Around 68% of these women have criminal ties for involvement in drug trafficking unrelated to larger networks of criminal organizations. It is essential, therefore, that the challenge of drug policy in Brazil and the region addresses a gender perspective.

It should be also be noted the recent decision of the Federal Supreme Court (STF) to withdraw the heinous nature of the conviction of two men convicted of drug trafficking for being first time offenders, have a good record, not devoted to crime or were part of a criminal organization. This decision will certainly have future impact on the issue of prison overcrowding caused by penalties that have been considered, including by the STF ministers as "disproportionate" in relation to small dealers conduct, especially women.

2014 data from the Ministry of Justice indicate in the country a prison population of 622,202 people, of which 174,216 (28%) were convicted of crimes related to drugs. 


Partnership for the Goals

Strength the means of implementation and revitalize the global partnership for sustainable development

SDG 17 (strength the means of implementation and revitalize the global partnership for sustainable development).
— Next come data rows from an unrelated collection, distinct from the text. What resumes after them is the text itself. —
/-- **A finite prime of `L⁺` above a rational prime `ℓ` which ramifies in the Galois number field `K ⊆ L` but not in `L⁺` is ramified
in the CM field `L`**: for `Q ∣ v ∣ ℓ` in `L ⊇ L⁺ ⊇ ℚ` and `Q ∣ 𝔩 ∣ ℓ` in `L ⊇ K ⊇ ℚ`,
`e(Q∣ℓ) = e(v∣ℓ)·e(Q∣v) = e(Q∣v)` and `e(Q∣ℓ) = e(𝔩∣ℓ)·e(Q∣𝔩)` with `e(𝔩∣ℓ) ≠ 1`. [cite: Washington1997, §13.1]
[cite: Ferrero1980AJM, §2] -/
theorem ramificationIdxIn_ne_one_of_dvd_discr (L : Type) [Field L] [NumberField L] [IsCMField L]
    (K : Type) [Field K] [NumberField K] [IsGalois ℚ K] [Algebra K L] {ℓ : ℕ} (hℓ : ℓ.Prime)
    (hdK : (ℓ : ℤ) ∣ NumberField.discr K) (hdF : ¬ (ℓ : ℤ) ∣ NumberField.discr ↥(maximalRealSubfield L))
    (v : HeightOneSpectrum (𝓞 ↥(maximalRealSubfield L))) (hv : v.asIdeal ∈ (Ideal.span {(ℓ : ℤ)}).primesOver (𝓞 ↥(maximalRealSubfield L))) :
    v.asIdeal.ramificationIdxIn (𝓞 L) ≠ 1 := by
  haveI : Fact ℓ.Prime := ⟨hℓ⟩
  have hℓZ : Prime (ℓ : ℤ) := Nat.prime_iff_prime_int.mp hℓ
  haveI : (Ideal.span {(ℓ : ℤ)}).IsMaximal := Int.ideal_span_isMaximal_of_prime ℓ
  haveI : IsGaloisGroup (L ≃ₐ[↥(maximalRealSubfield L)] L) (𝓞 ↥(maximalRealSubfield L)) (𝓞 L) := IsGaloisGroup.of_isFractionRing _ _ _ (↥(maximalRealSubfield L)) L
  haveI := v.isPrime
  haveI : v.asIdeal.LiesOver (Ideal.span {(ℓ : ℤ)}) := hv.2
  -- Step 1: `e(v ∣ ℓ) = 1`
  have hev : v.asIdeal.ramificationIdx ℤ = 1 := by
    have hunr := (NumberField.not_dvd_discr_iff_isUnramifiedIn ↥(maximalRealSubfield L) (𝓞 ↥(maximalRealSubfield L)) hℓZ).mp hdF
    exact (Algebra.isUnramifiedIn_iff_forall_ramificationIdx_eq_one.mp hunr) v.asIdeal hv.2
  -- a prime `Q` of `L` above `v`, and the prime `𝔩 = Q ∩ 𝓞 K` of `K` below it
  obtain ⟨⟨Q, hQ, hQv⟩⟩ := v.asIdeal.nonempty_primesOver (S := 𝓞 L)
  haveI := hQ; haveI := hQv
  haveI : Q.IsMaximal := hQ.isMaximal (Ideal.ne_bot_of_liesOver_of_ne_bot v.ne_bot Q)
  haveI hQℓ : Q.LiesOver (Ideal.span {(ℓ : ℤ)}) := Ideal.LiesOver.trans Q v.asIdeal (Ideal.span {(ℓ : ℤ)})
  haveI : (Q.under (𝓞 K)).IsPrime := Ideal.IsPrime.under (𝓞 K) Q
  haveI h𝔩ℓ : (Q.under (𝓞 K)).LiesOver (Ideal.span {(ℓ : ℤ)}) :=
    Ideal.LiesOver.tower_bot Q (Q.under (𝓞 K)) (Ideal.span {(ℓ : ℤ)})
  -- Step 2: `e(𝔩 ∣ ℓ) ≠ 1`
  have hram : ¬ Algebra.IsUnramifiedIn (𝓞 K) (Ideal.span {(ℓ : ℤ)}) := fun hunr =>
    ((NumberField.not_dvd_discr_iff_isUnramifiedIn K (𝓞 K) hℓZ).mpr hunr) hdK
  have he𝔩 : (Q.under (𝓞 K)).ramificationIdx ℤ ≠ 1 := by
    intro h1
    apply hram
    rw [Algebra.isUnramifiedIn_iff_forall_ramificationIdx_eq_one]
    intro 𝔩' _ h𝔩'
    rw [← Ideal.ramificationIdxIn_eq_ramificationIdx (Ideal.span {(ℓ : ℤ)}) 𝔩' (K ≃ₐ[ℚ] K),
      Ideal.ramificationIdxIn_eq_ramificationIdx (Ideal.span {(ℓ : ℤ)}) (Q.under (𝓞 K)) (K ≃ₐ[ℚ] K), h1]
  -- Step 3: the two towers
  have hQK : Q.ramificationIdx ℤ = (Q.under (𝓞 K)).ramificationIdx ℤ * Q.ramificationIdx (𝓞 K) :=
    Ideal.ramificationIdx_tower (R := ℤ) (S := 𝓞 K) (T := 𝓞 L) (q := Q.under (𝓞 K)) (r := Q)
  have hQF : Q.ramificationIdx ℤ = v.asIdeal.ramificationIdx ℤ * Q.ramificationIdx (𝓞 ↥(maximalRealSubfield L)) :=
    Ideal.ramificationIdx_tower (R := ℤ) (S := 𝓞 ↥(maximalRealSubfield L)) (T := 𝓞 L) (q := v.asIdeal) (r := Q)
  have hQne : Q.ramificationIdx (𝓞 ↥(maximalRealSubfield L)) ≠ 1 := by
    intro h1
    rw [hev, h1, mul_one] at hQF
    rw [hQF] at hQK
    exact he𝔩 (Nat.eq_one_of_mul_eq_one_right hQK.symm)
  rwa [Ideal.ramificationIdxIn_eq_ramificationIdx v.asIdeal Q (L ≃ₐ[↥(maximalRealSubfield L)] L)]

include hκ hK in
/-- **Exact genus theory for `L_n = j(K)·ℚ_n`, `K` imaginary quadratic with ODD discriminant**: `L_n` is CM with `L_n⁺ ≅ ℚ_n`, and
**`#Cl(L_n)[2] = 2^{t_n − 1}`, `t_n = Σ_{ℓ ∣ d_K} #{primes of ℚ_n above ℓ} ≥ 1`** — the finite primes of `L_n⁺` ramified in `L_n`
are exactly those above the (odd) prime divisors of `d_K`: such a prime `v ∣ ℓ` is unramified over `ℚ` (`ℚ_n ⊆ ℚ(ζ_{2^{n+2}})`), while
any prime of `L_n` above it is ramified over `ℚ` (it lies above the ramified prime of `K` above `ℓ`), so `e(L_n/L_n⁺)` at `v` is `≠ 1`;
conversely a ramified `v` lies over a prime ramified in `K`.  Okazaki's Lemma 17 (with Weber's parity inputs on `ℚ_n`) then counts
`#Cl(L_n)[2]`. [cite: Ferrero1980AJM, §2] [cite: Kida1979Tohoku, Thm. 1 (proof)] [cite: Okazaki2000, §3 Lemma 17] [cite: Washington1997, §13.1] -/
theorem natCard_twoTorsion_classGroup_fieldRange_sup_layer_eq (hd : Odd (NumberField.discr K).natAbs) :
    Nat.card {c : ClassGroup (𝓞 ↥(j.fieldRange ⊔ κ.layer n)) // c ^ 2 = 1} =
        2 ^ ((∑ ℓ ∈ (NumberField.discr K).natAbs.primeFactors,
          ((Ideal.span {(ℓ : ℤ)}).primesOver (𝓞 ↥(κ.layer n))).ncard) - 1) ∧
      1 ≤ ∑ ℓ ∈ (NumberField.discr K).natAbs.primeFactors, ((Ideal.span {(ℓ : ℤ)}).primesOver (𝓞 ↥(κ.layer n))).ncard := by
  classical
  haveI : FiniteDimensional ℚ ↥(κ.layer n) := κ.finiteDimensional_layer_holds n
  haveI : NumberField ↥(κ.layer n) := NumberField.of_module_finite ℚ _
  haveI : IsTotallyReal ↥(κ.layer n) := isTotallyReal_layer_rat κ n
  haveI : NumberField ↥(j.fieldRange ⊔ κ.layer n) := numberField_fieldRange_sup_layer κ K j n
  have hle : κ.layer n ≤ j.fieldRange ⊔ κ.layer n := le_sup_right
  letI algL : Algebra ↥(κ.layer n) ↥(j.fieldRange ⊔ κ.layer n) := (IntermediateField.inclusion hle).toRingHom.toAlgebra
  haveI : IsScalarTower ℚ ↥(κ.layer n) ↥(j.fieldRange ⊔ κ.layer n) := IsScalarTower.of_algebraMap_eq fun _ => rfl
  let eK : K →+* ↥(j.fieldRange ⊔ κ.layer n) :=
    (j : K →+* AlgebraicClosure ℚ).codRestrict (j.fieldRange ⊔ κ.layer n) fun x =>
      (le_sup_left : j.fieldRange ≤ j.fieldRange ⊔ κ.layer n) (j.mem_fieldRange.mpr ⟨x, rfl⟩)
  letI algK : Algebra K ↥(j.fieldRange ⊔ κ.layer n) := eK.toAlgebra
  haveI : IsTotallyComplex K := hK.2
  haveI : IsTotallyComplex ↥(j.fieldRange ⊔ κ.layer n) := isTotallyComplex_of_algebra (F := K) _
  have hsurj := surjective_comp_absGaloisRestrict_imaginaryQuadratic_two hκ K hK
  obtain ⟨eF⟩ := nonempty_algEquiv_layer_restrict_fieldRange_sup_layer κ K hsurj j n
  have hdegF : Module.finrank ℚ ↥(j.fieldRange ⊔ κ.layer n) = 2 ^ n * 2 := by
    have h1 : Module.finrank ℚ ↥((κ.restrict K hsurj).layer n) = Module.finrank ℚ ↥(j.fieldRange ⊔ κ.layer n) :=
      eF.toLinearEquiv.finrank_eq
    have h2 := finrank_layer_restrict κ K hsurj n
    rw [hK.1] at h2
    omega
  haveI : Module.Free ↥(κ.layer n) ↥(j.fieldRange ⊔ κ.layer n) := Module.Free.of_divisionRing _ _
  haveI : Algebra.IsQuadraticExtension ↥(κ.layer n) ↥(j.fieldRange ⊔ κ.layer n) := by
    refine { finrank_eq_two' := ?_ }
    have h1 := Module.finrank_mul_finrank ℚ ↥(κ.layer n) ↥(j.fieldRange ⊔ κ.layer n)
    rw [κ.finrank_layer_holds n, hdegF] at h1
    exact Nat.eq_of_mul_eq_mul_left (pow_pos two_pos n) h1
  haveI : IsCMField ↥(j.fieldRange ⊔ κ.layer n) := IsCMField.ofCMExtension ↥(κ.layer n) _
  let e := CMExtension.equivMaximalRealSubfield ↥(κ.layer n) ↥(j.fieldRange ⊔ κ.layer n)
  -- Okazaki on `L_n` (Weber's inputs on `ℚ_n`, transported to `L_n⁺` along `e`)
  obtain ⟨hoddL, hsqL⟩ := odd_classNumber_and_forall_isSquare_layer_two hκ n
  have hoddF : Odd (classNumber (maximalRealSubfield ↥(j.fieldRange ⊔ κ.layer n))) := odd_classNumber_of_ringEquiv e hoddL
  have hsqF := forall_isSquare_of_totallyPositive_of_ringEquiv e hsqL
  have ht1 := IsCMField.one_le_card_ramified_of_odd_of_forall_isSquare _ hoddF hsqF
  rw [IsCMField.card_twoTorsion_classGroup_eq_two_pow_of_odd_of_forall_isSquare _ hoddF hsqF]
  -- notation: `L = j(K)·ℚ_n`, `Fp = L⁺`, `P` = prime factors of `|d_K|`
  set Fp := maximalRealSubfield ↥(j.fieldRange ⊔ κ.layer n) with hFp
  set P := (NumberField.discr K).natAbs.primeFactors with hP
  have hdisc : NumberField.discr K ≠ 0 := NumberField.discr_ne_zero K
  haveI : Module.Free ℚ K := Module.Free.of_divisionRing _ _
  haveI : Algebra.IsQuadraticExtension ℚ K := { finrank_eq_two' := hK.1 }
  haveI : IsGalois ℚ K := Algebra.IsQuadraticExtension.isGalois ℚ K
  -- every prime factor of `d_K` is an odd prime
  have hPodd : ∀ ℓ ∈ P, ℓ.Prime ∧ ℓ ≠ 2 := by
    intro ℓ hℓ
    refine ⟨Nat.prime_of_mem_primeFactors hℓ, fun h2 => ?_⟩
    rw [h2] at hℓ
    exact (Nat.not_even_iff_odd.mpr hd) (even_iff_two_dvd.mpr (Nat.dvd_of_mem_primeFactors hℓ))
  -- `L` is generated over `L⁺` by the image of `K` (otherwise `K` would embed in the totally real `L⁺`)
  have hgen : IntermediateField.adjoin (↥Fp) (Set.range (algebraMap K ↥(j.fieldRange ⊔ κ.layer n))) = ⊤ := by
    set E := IntermediateField.adjoin (↥Fp) (Set.range (algebraMap K ↥(j.fieldRange ⊔ κ.layer n))) with hE
    have h2 : (Module.finrank (↥Fp) ↥(j.fieldRange ⊔ κ.layer n)).Prime := by
      rw [(IsCMField.isQuadraticExtension ↥(j.fieldRange ⊔ κ.layer n)).finrank_eq_two]; exact Nat.prime_two
    haveI := IntermediateField.isSimpleOrder_of_finrank_prime (↥Fp) ↥(j.fieldRange ⊔ κ.layer n) h2
    rcases eq_bot_or_eq_top E with h | h
    · exfalso
      have hmemFp : ∀ x : K, algebraMap K ↥(j.fieldRange ⊔ κ.layer n) x ∈ Fp := fun x => by
        obtain ⟨y, hy⟩ := IntermediateField.mem_bot.mp (h ▸ IntermediateField.subset_adjoin _ _ ⟨x, rfl⟩ :
          algebraMap K ↥(j.fieldRange ⊔ κ.layer n) x ∈ (⊥ : IntermediateField ↥Fp ↥(j.fieldRange ⊔ κ.layer n)))
        exact hy ▸ y.2
      letI : Algebra K ↥Fp := ((algebraMap K ↥(j.fieldRange ⊔ κ.layer n)).codRestrict Fp hmemFp).toAlgebra
      haveI : IsScalarTower ℚ K ↥Fp := IsScalarTower.of_algebraMap_eq' (Subsingleton.elim _ _)
      haveI : Algebra.IsAlgebraic K ↥Fp :=
        Algebra.IsAlgebraic.extendScalars (R := ℚ) (S := K) (A := ↥Fp) (algebraMap ℚ K).injective
      haveI : IsTotallyReal K := IsTotallyReal.of_algebra K ↥Fp
      obtain ⟨w⟩ := (inferInstance : Nonempty (InfinitePlace K))
      exact (InfinitePlace.not_isReal_iff_isComplex.mpr (IsTotallyComplex.isComplex w)) (IsTotallyReal.isReal w)
    · exact h
  -- `ℚ_n ≅ L⁺` as `ℚ`-algebras, so `ℓ ∤ d(L⁺)` for odd `ℓ`
  have eQ : ↥(κ.layer n) ≃ₐ[ℚ] ↥Fp := AlgEquiv.ofRingEquiv (f := e) fun q => by
    rw [eq_ratCast (algebraMap ℚ ↥(κ.layer n)) q, map_ratCast, eq_ratCast (algebraMap ℚ ↥Fp) q]
  have hdF : ∀ ℓ ∈ P, ¬ (ℓ : ℤ) ∣ NumberField.discr ↥Fp := fun ℓ hℓ => by
    rw [← NumberField.discr_eq_discr_of_algEquiv ↥(κ.layer n) eQ]
    exact not_dvd_discr_layer hκ n (hPodd ℓ hℓ).1 (hPodd ℓ hℓ).2
  -- (⊆) every ramified prime of `L⁺` lies over a prime factor of `d_K`
  have hcover : {v : HeightOneSpectrum (𝓞 ↥Fp) | v.asIdeal.ramificationIdxIn (𝓞 ↥(j.fieldRange ⊔ κ.layer n)) ≠ 1} ⊆
      ⋃ ℓ ∈ (P : Set ℕ), {v : HeightOneSpectrum (𝓞 ↥Fp) | v.asIdeal ∈ (Ideal.span {(ℓ : ℤ)}).primesOver (𝓞 ↥Fp)} := by
    intro v hv
    obtain ⟨q, hq, hqd, hvq⟩ := exists_dvd_discr_of_ramificationIdxIn_ne_one ↥(j.fieldRange ⊔ κ.layer n) K hgen v hv
    refine Set.mem_biUnion (x := q) ?_ ?_
    · exact Finset.mem_coe.mpr (Nat.mem_primeFactors.mpr
        ⟨hq, Int.natAbs_dvd_natAbs.mpr hqd |>.trans (by simp), Int.natAbs_ne_zero.mpr hdisc⟩)
    · exact ⟨v.isPrime, hvq⟩
  -- (⊇) every prime of `L⁺` above a prime factor `ℓ` of `d_K` is ramified in `L`
  have hconv : ∀ ℓ ∈ P, ∀ v : HeightOneSpectrum (𝓞 ↥Fp), v.asIdeal ∈ (Ideal.span {(ℓ : ℤ)}).primesOver (𝓞 ↥Fp) →
      v.asIdeal.ramificationIdxIn (𝓞 ↥(j.fieldRange ⊔ κ.layer n)) ≠ 1 := fun ℓ hℓP v hv =>
    ramificationIdxIn_ne_one_of_dvd_discr ↥(j.fieldRange ⊔ κ.layer n) K (hPodd ℓ hℓP).1
      (Int.ofNat_dvd_left.mpr (Nat.dvd_of_mem_primeFactors hℓP)) (hdF ℓ hℓP) v hv
  -- the ramified set is exactly the union
  have hfinS : ∀ ℓ ∈ P, ({v : HeightOneSpectrum (𝓞 ↥Fp) | v.asIdeal ∈ (Ideal.span {(ℓ : ℤ)}).primesOver (𝓞 ↥Fp)}).Finite ∧
      ({v : HeightOneSpectrum (𝓞 ↥Fp) | v.asIdeal ∈ (Ideal.span {(ℓ : ℤ)}).primesOver (𝓞 ↥Fp)}).ncard =
        ((Ideal.span {(ℓ : ℤ)}).primesOver (𝓞 ↥(κ.layer n))).ncard := fun ℓ hℓ => by
    obtain ⟨h1, h2⟩ := finite_and_ncard_setOf_asIdeal_mem_primesOver ↥Fp (hPodd ℓ hℓ).1
    exact ⟨h1, by rw [h2, ← ncard_primesOver_eq_of_ringEquiv e ℓ]⟩
  have hdisj : (P : Set ℕ).PairwiseDisjoint
      (fun ℓ => {v : HeightOneSpectrum (𝓞 ↥Fp) | v.asIdeal ∈ (Ideal.span {(ℓ : ℤ)}).primesOver (𝓞 ↥Fp)}) := by
    intro ℓ hℓ ℓ' hℓ' hne
    refine Set.disjoint_left.mpr fun v hv hv' => hne ?_
    haveI := v.isPrime
    exact eq_of_liesOver_span v.asIdeal hv.2 hv'.2
  have hReq : {v : HeightOneSpectrum (𝓞 ↥Fp) | v.asIdeal.ramificationIdxIn (𝓞 ↥(j.fieldRange ⊔ κ.layer n)) ≠ 1} =
      ⋃ ℓ ∈ (P : Set ℕ), {v : HeightOneSpectrum (𝓞 ↥Fp) | v.asIdeal ∈ (Ideal.span {(ℓ : ℤ)}).primesOver (𝓞 ↥Fp)} := by
    refine Set.Subset.antisymm hcover ?_
    intro v hv
    obtain ⟨ℓ, hℓ, hv⟩ := Set.mem_iUnion₂.mp hv
    exact hconv ℓ (Finset.mem_coe.mp hℓ) v hv
  have hcount : {v : HeightOneSpectrum (𝓞 ↥Fp) | v.asIdeal.ramificationIdxIn (𝓞 ↥(j.fieldRange ⊔ κ.layer n)) ≠ 1}.ncard =
      ∑ ℓ ∈ P, ((Ideal.span {(ℓ : ℤ)}).primesOver (𝓞 ↥(κ.layer n))).ncard := by
    rw [hReq, Set.Finite.ncard_biUnion P.finite_toSet (fun ℓ hℓ => (hfinS ℓ (Finset.mem_coe.mp hℓ)).1) hdisj,
      finsum_mem_coe_finset]
    exact Finset.sum_congr rfl fun ℓ hℓ => (hfinS ℓ hℓ).2
  refine ⟨by rw [hcount], ?_⟩
  rw [← hcount]
  exact ht1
This goal has a strong relationship with the principles of international cooperation and shared responsibilities, incorporated in the drug control conventions. However, while official development assistance has increased, assistance to sectors related to drugs has declined significantly since 2008. Efforts to eliminate illicit cultivation might impact income sources and employment opportunities for farmers. Research shows that these efforts will only have a positive impact if they include development measures that ensure alternative livelihoods and restore security and force of law.

Interventions that aim to strengthen the influence of the law, the foundation of sustainable development, can influence the availability of drugs on the illicit market by reducing the supply through interdiction and increasing the risk for traffickers. This leads to a price increase in consumer markets. However, this can lead to violence, especially when they affect the internal and external structures of these illegal markets. These efforts must be thought of long-term and targeted to all the actors and elements of drug trafficking, since otherwise, may lead to increased violence. Prevention, early intervention, rehabilitation, care and social integration measures for drug users, based on scientific evidence, reduce drug use and its effects on public health, one of the most important components of the well-being of society. These benefits affect both users and society in general, proving to be effective in preventing HIV and viral hepatitis.